# EXERCISE REQUIREMENTS
Please return all lines of the data below containing the string "hind".

# SUPPLIED RECORDS

import Mathlib

/-!
# Integration tools for infinite product measures

Generic identities for the product `Measure.infinitePi μ` of probability measures, used by
expansions of lattice models whose a-priori measure is a product over sites or bonds (e.g. the
product Haar measure `∏_bonds dU_ℓ` of lattice gauge theory, Osterwalder–Seiler 1978 §2.1):

* **Resampling one coordinate** (`map_update_infinitePi_prod`): replacing the `i₀`-th
  coordinate of a `⨂ μ`-sample by an independent `μ i₀`-sample gives a `⨂ μ`-sample; hence
  one coordinate can be integrated out first,
  `∫ F d(⨂ μ) = ∫ (∫ F (update x i₀ y) dμ_{i₀}(y)) d(⨂ μ)(x)` for integrable `F`
  (`integral_infinitePi_eq_integral_update`), and a function with zero mean in one coordinate
  has zero integral (`integral_infinitePi_eq_zero_of_update`; the mechanism by which polymers
  with a singly covered bond drop out of the strong-coupling expansion).
* **Factorisation over disjoint supports** (`integral_mul_eq_of_dependsOn_disjoint`): bounded
  measurable functions depending on disjoint finite sets of coordinates are independent
  (`ProbabilityTheory.iIndepFun_infinitePi`), so the integral of their product is the product
  of their integrals; `exists_measurable_comp_restrict` is the measurable factorisation of a
  function depending on finitely many coordinates.
* **Invariance** for identical factors: under permutations of the coordinates
  (`map_reindex_infinitePi`, `integral_comp_reindex_infinitePi`) and under coordinatewise
  measure-preserving maps (`map_pi_infinitePi`).

All statements are folklore measure theory, proved in full from Mathlib's `Measure.infinitePi`
API.

## Mathlib anchors

`MeasureTheory.Measure.infinitePi`, `Measure.eq_infinitePi`, `Measure.infinitePi_pi`,
`Measure.infinitePi_map_pi`, `Measure.map_infinitePi_infinitePi_of_inj`,
`ProbabilityTheory.iIndepFun_infinitePi`, `iIndepFun.indepFun_finset`,
`IndepFun.integral_fun_mul_eq_mul_integral`, `MeasureTheory.integral_prod`,
`integrable_map_measure`, `measurable_update'`.

## References

* K. Osterwalder, E. Seiler, *Gauge field theories on a lattice*, Ann. Phys. **110** (1978)
  440–471, §2.1 (the product Haar measure) and §3. [OsterwalderSeilerAnnPhys1978]
-/

open MeasureTheory Measure ProbabilityTheory Finset

namespace Literature.Probability.LatticeModels

section Resample

variable {ι : Type*} {X : ι → Type*} [∀ i, MeasurableSpace (X i)]
  (μ : (i : ι) → Measure (X i)) [∀ i, IsProbabilityMeasure (μ i)]

/-- **Resampling one coordinate**: replacing the `i₀`-th coordinate of an `infinitePi μ`-sample
by an independent `μ i₀`-sample gives again an `infinitePi μ`-sample (checked on boxes,
`Measure.eq_infinitePi`). [folklore] -/
theorem map_update_infinitePi_prod [DecidableEq ι] (i₀ : ι) :
    ((infinitePi μ).prod (μ i₀)).map (fun p : (Π i, X i) × X i₀ => Function.update p.1 i₀ p.2) =
      infinitePi μ := by
  have hmeas : Measurable fun p : (Π i, X i) × X i₀ => Function.update p.1 i₀ p.2 :=
    measurable_update'
  refine eq_infinitePi μ fun s t ht => ?_
  rw [map_apply hmeas (MeasurableSet.pi s.countable_toSet fun i _ => ht i)]
  -- the preimage of the box is a product of a box and `t i₀` (or `univ`)
  by_cases hi : i₀ ∈ s
  · have hpre : (fun p : (Π i, X i) × X i₀ => Function.update p.1 i₀ p.2) ⁻¹' Set.pi s t =
        (Set.pi (↑(s.erase i₀)) t) ×ˢ t i₀ := by
      ext ⟨x, y⟩
      simp only [Set.mem_preimage, Set.mem_pi, Finset.mem_coe, Set.mem_prod, Finset.mem_erase]
      constructor
      · intro h
        refine ⟨fun i hi' => ?_, by simpa using h i₀ hi⟩
        have := h i hi'.2
        rwa [Function.update_of_ne hi'.1] at this
      · rintro ⟨h1, h2⟩ i his
        by_cases hii : i = i₀
        · subst hii; simpa using h2
        · rw [Function.update_of_ne hii]; exact h1 i ⟨hii, his⟩
    rw [hpre, prod_prod, infinitePi_pi _ (fun i _ => ht i), ← Finset.prod_erase_mul _ _ hi]
  · have hpre : (fun p : (Π i, X i) × X i₀ => Function.update p.1 i₀ p.2) ⁻¹' Set.pi s t =
        (Set.pi (↑s) t) ×ˢ Set.univ := by
      ext ⟨x, y⟩
      simp only [Set.mem_preimage, Set.mem_pi, Finset.mem_coe, Set.mem_prod, Set.mem_univ, and_true]
      constructor
      · intro h i his
        have := h i his
        rwa [Function.update_of_ne (ne_of_mem_of_not_mem his hi)] at this
      · intro h i his
        rw [Function.update_of_ne (ne_of_mem_of_not_mem his hi)]; exact h i his
    rw [hpre, prod_prod, infinitePi_pi _ (fun i _ => ht i), measure_univ, mul_one]

/-- **Integrating out one coordinate**: for an integrable `F`,
`∫ F d(⨂ μ) = ∫ (∫ F (update x i₀ y) dμ_{i₀}(y)) d(⨂ μ)(x)` (resampling and Fubini). [folklore] -/
theorem integral_infinitePi_eq_integral_update [DecidableEq ι] (i₀ : ι) {F : (Π i, X i) → ℝ}
    (hF : Integrable F (infinitePi μ)) :
    ∫ x, F x ∂infinitePi μ = ∫ x, ∫ y, F (Function.update x i₀ y) ∂μ i₀ ∂infinitePi μ := by
  have hmeas : Measurable fun p : (Π i, X i) × X i₀ => Function.update p.1 i₀ p.2 :=
    measurable_update'
  have hmap := map_update_infinitePi_prod μ i₀
  have hFm : AEStronglyMeasurable F (((infinitePi μ).prod (μ i₀)).map
      fun p : (Π i, X i) × X i₀ => Function.update p.1 i₀ p.2) := by
    rw [hmap]; exact hF.aestronglyMeasurable
  have hint : Integrable (fun p : (Π i, X i) × X i₀ => F (Function.update p.1 i₀ p.2))
      ((infinitePi μ).prod (μ i₀)) :=
    (integrable_map_measure hFm hmeas.aemeasurable).1 (by rw [hmap]; exact hF)
  calc ∫ x, F x ∂infinitePi μ
      = ∫ x, F x ∂(((infinitePi μ).prod (μ i₀)).map
          fun p : (Π i, X i) × X i₀ => Function.update p.1 i₀ p.2) := by rw [hmap]
    _ = ∫ p, F (Function.update p.1 i₀ p.2) ∂((infinitePi μ).prod (μ i₀)) :=
        integral_map hmeas.aemeasurable hFm
    _ = ∫ x, ∫ y, F (Function.update x i₀ y) ∂μ i₀ ∂infinitePi μ := integral_prod _ hint

/-- **Zero-mean coordinates kill the integral**: if `∫ F (update x i₀ y) dμ_{i₀}(y) = 0` for every
`x`, then `∫ F d(⨂ μ) = 0`. [folklore] -/
theorem integral_infinitePi_eq_zero_of_update [DecidableEq ι] (i₀ : ι) {F : (Π i, X i) → ℝ}
    (hF : Integrable F (infinitePi μ))
    (h0 : ∀ x, ∫ y, F (Function.update x i₀ y) ∂μ i₀ = 0) :
    ∫ x, F x ∂infinitePi μ = 0 := by
  rw [integral_infinitePi_eq_integral_update μ i₀ hF]
  simp [h0]

end Resample


section Factorise

variable {ι : Type*} {X : ι → Type*} [∀ i, MeasurableSpace (X i)]
  (μ : (i : ι) → Measure (X i)) [∀ i, IsProbabilityMeasure (μ i)]

/-- A function depending only on the coordinates in `S` factors through the restriction to `S`,
measurably (extend by a base point off `S`). [folklore] -/
theorem exists_measurable_comp_restrict [DecidableEq ι] (S : Finset ι) (x₀ : Π i, X i)
    {F : (Π i, X i) → ℝ} (hF : Measurable F) (hdep : DependsOn F (S : Set ι)) :
    ∃ F' : (Π i : S, X i) → ℝ, Measurable F' ∧ F = F' ∘ fun x (i : S) => x i := by
  refine ⟨fun z => F (fun i => if h : i ∈ S then z ⟨i, h⟩ else x₀ i), ?_, ?_⟩
  · refine hF.comp (measurable_pi_lambda _ fun i => ?_)
    by_cases h : i ∈ S
    · simp only [h, dif_pos]; exact measurable_pi_apply _
    · simp only [h, dif_neg, not_false_eq_true]; exact measurable_const
  · ext x
    refine hdep fun i hi => ?_
    simp [Finset.mem_coe.1 hi]

/-- **Factorisation over disjoint supports**: under the product measure, bounded measurable
functions depending on disjoint finite sets of coordinates are independent, so the integral of
the product is the product of the integrals. [folklore] -/
theorem integral_mul_eq_of_dependsOn_disjoint [DecidableEq ι] {S T : Finset ι}
    (hST : Disjoint S T) {F G : (Π i, X i) → ℝ} (hFm : Measurable F) (hGm : Measurable G)
    (hF : DependsOn F (S : Set ι)) (hG : DependsOn G (T : Set ι)) :
    ∫ x, F x * G x ∂infinitePi μ = (∫ x, F x ∂infinitePi μ) * ∫ x, G x ∂infinitePi μ := by
  classical
  rcases isEmpty_or_nonempty (Π i, X i) with hE | ⟨⟨x₀⟩⟩
  · simp [integral_of_isEmpty]
  obtain ⟨F', hF'm, hFF'⟩ := exists_measurable_comp_restrict S x₀ hFm hF
  obtain ⟨G', hG'm, hGG'⟩ := exists_measurable_comp_restrict T x₀ hGm hG
  have hind : IndepFun (fun x (i : S) => x (i : ι)) (fun x (i : T) => x (i : ι)) (infinitePi μ) :=
    (iIndepFun_infinitePi (P := μ) (X := fun i (y : X i) => y) fun i =>
      measurable_id).indepFun_finset S T hST fun i => measurable_pi_apply i
  have hind' : IndepFun F G (infinitePi μ) := by
    rw [hFF', hGG']
    exact hind.comp hF'm hG'm
  exact hind'.integral_fun_mul_eq_mul_integral hFm.aestronglyMeasurable hGm.aestronglyMeasurable

end Factorise

section Reindex

variable {ι : Type*} {Y : Type*} [MeasurableSpace Y] (ν : Measure Y) [IsProbabilityMeasure ν]

/-- **Permuting coordinates** preserves the product of identical factors. [folklore] -/
theorem map_reindex_infinitePi (σ : ι ≃ ι) :
    (infinitePi fun _ : ι => ν).map (fun (x : ι → Y) i => x (σ i)) = infinitePi fun _ : ι => ν :=
  map_infinitePi_infinitePi_of_inj (P := fun _ : ι => ν) σ.injective

/-- Integrals are invariant under permutations of the coordinates (identical factors).
[folklore] -/
theorem integral_comp_reindex_infinitePi (σ : ι ≃ ι) {F : (ι → Y) → ℝ}
    (hF : AEStronglyMeasurable F (infinitePi fun _ : ι => ν)) :
    ∫ x, F (fun i => x (σ i)) ∂infinitePi (fun _ : ι => ν) =
      ∫ x, F x ∂infinitePi fun _ : ι => ν := by
  have hmeas : Measurable fun (x : ι → Y) i => x (σ i) :=
    measurable_pi_lambda _ fun i => measurable_pi_apply _
  rw [← integral_map hmeas.aemeasurable (by rwa [map_reindex_infinitePi]), map_reindex_infinitePi]

/-- **Coordinatewise measure-preserving maps** preserve the product measure (identical factors;
`Measure.infinitePi_map_pi`). [folklore] -/
theorem map_pi_infinitePi {f : ι → Y → Y} (hf : ∀ i, Measurable (f i))
    (hpres : ∀ i, ν.map (f i) = ν) :
    (infinitePi fun _ : ι => ν).map (fun (x : ι → Y) i => f i (x i)) =
      infinitePi fun _ : ι => ν := by
  rw [infinitePi_map_pi (μ := fun _ : ι => ν) hf]
  simp_rw [hpres]

end Reindex

end Literature.Probability.LatticeModels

# SOLUTION BELOW
  have hind : IndepFun (fun x (i : S) => x (i : ι)) (fun x (i : T) => x (i : ι)) (infinitePi μ) :=
  have hind' : IndepFun F G (infinitePi μ) := by
    exact hind.comp hF'm hG'm
  exact hind'.integral_fun_mul_eq_mul_integral hFm.aestronglyMeasurable hGm.aestronglyMeasurable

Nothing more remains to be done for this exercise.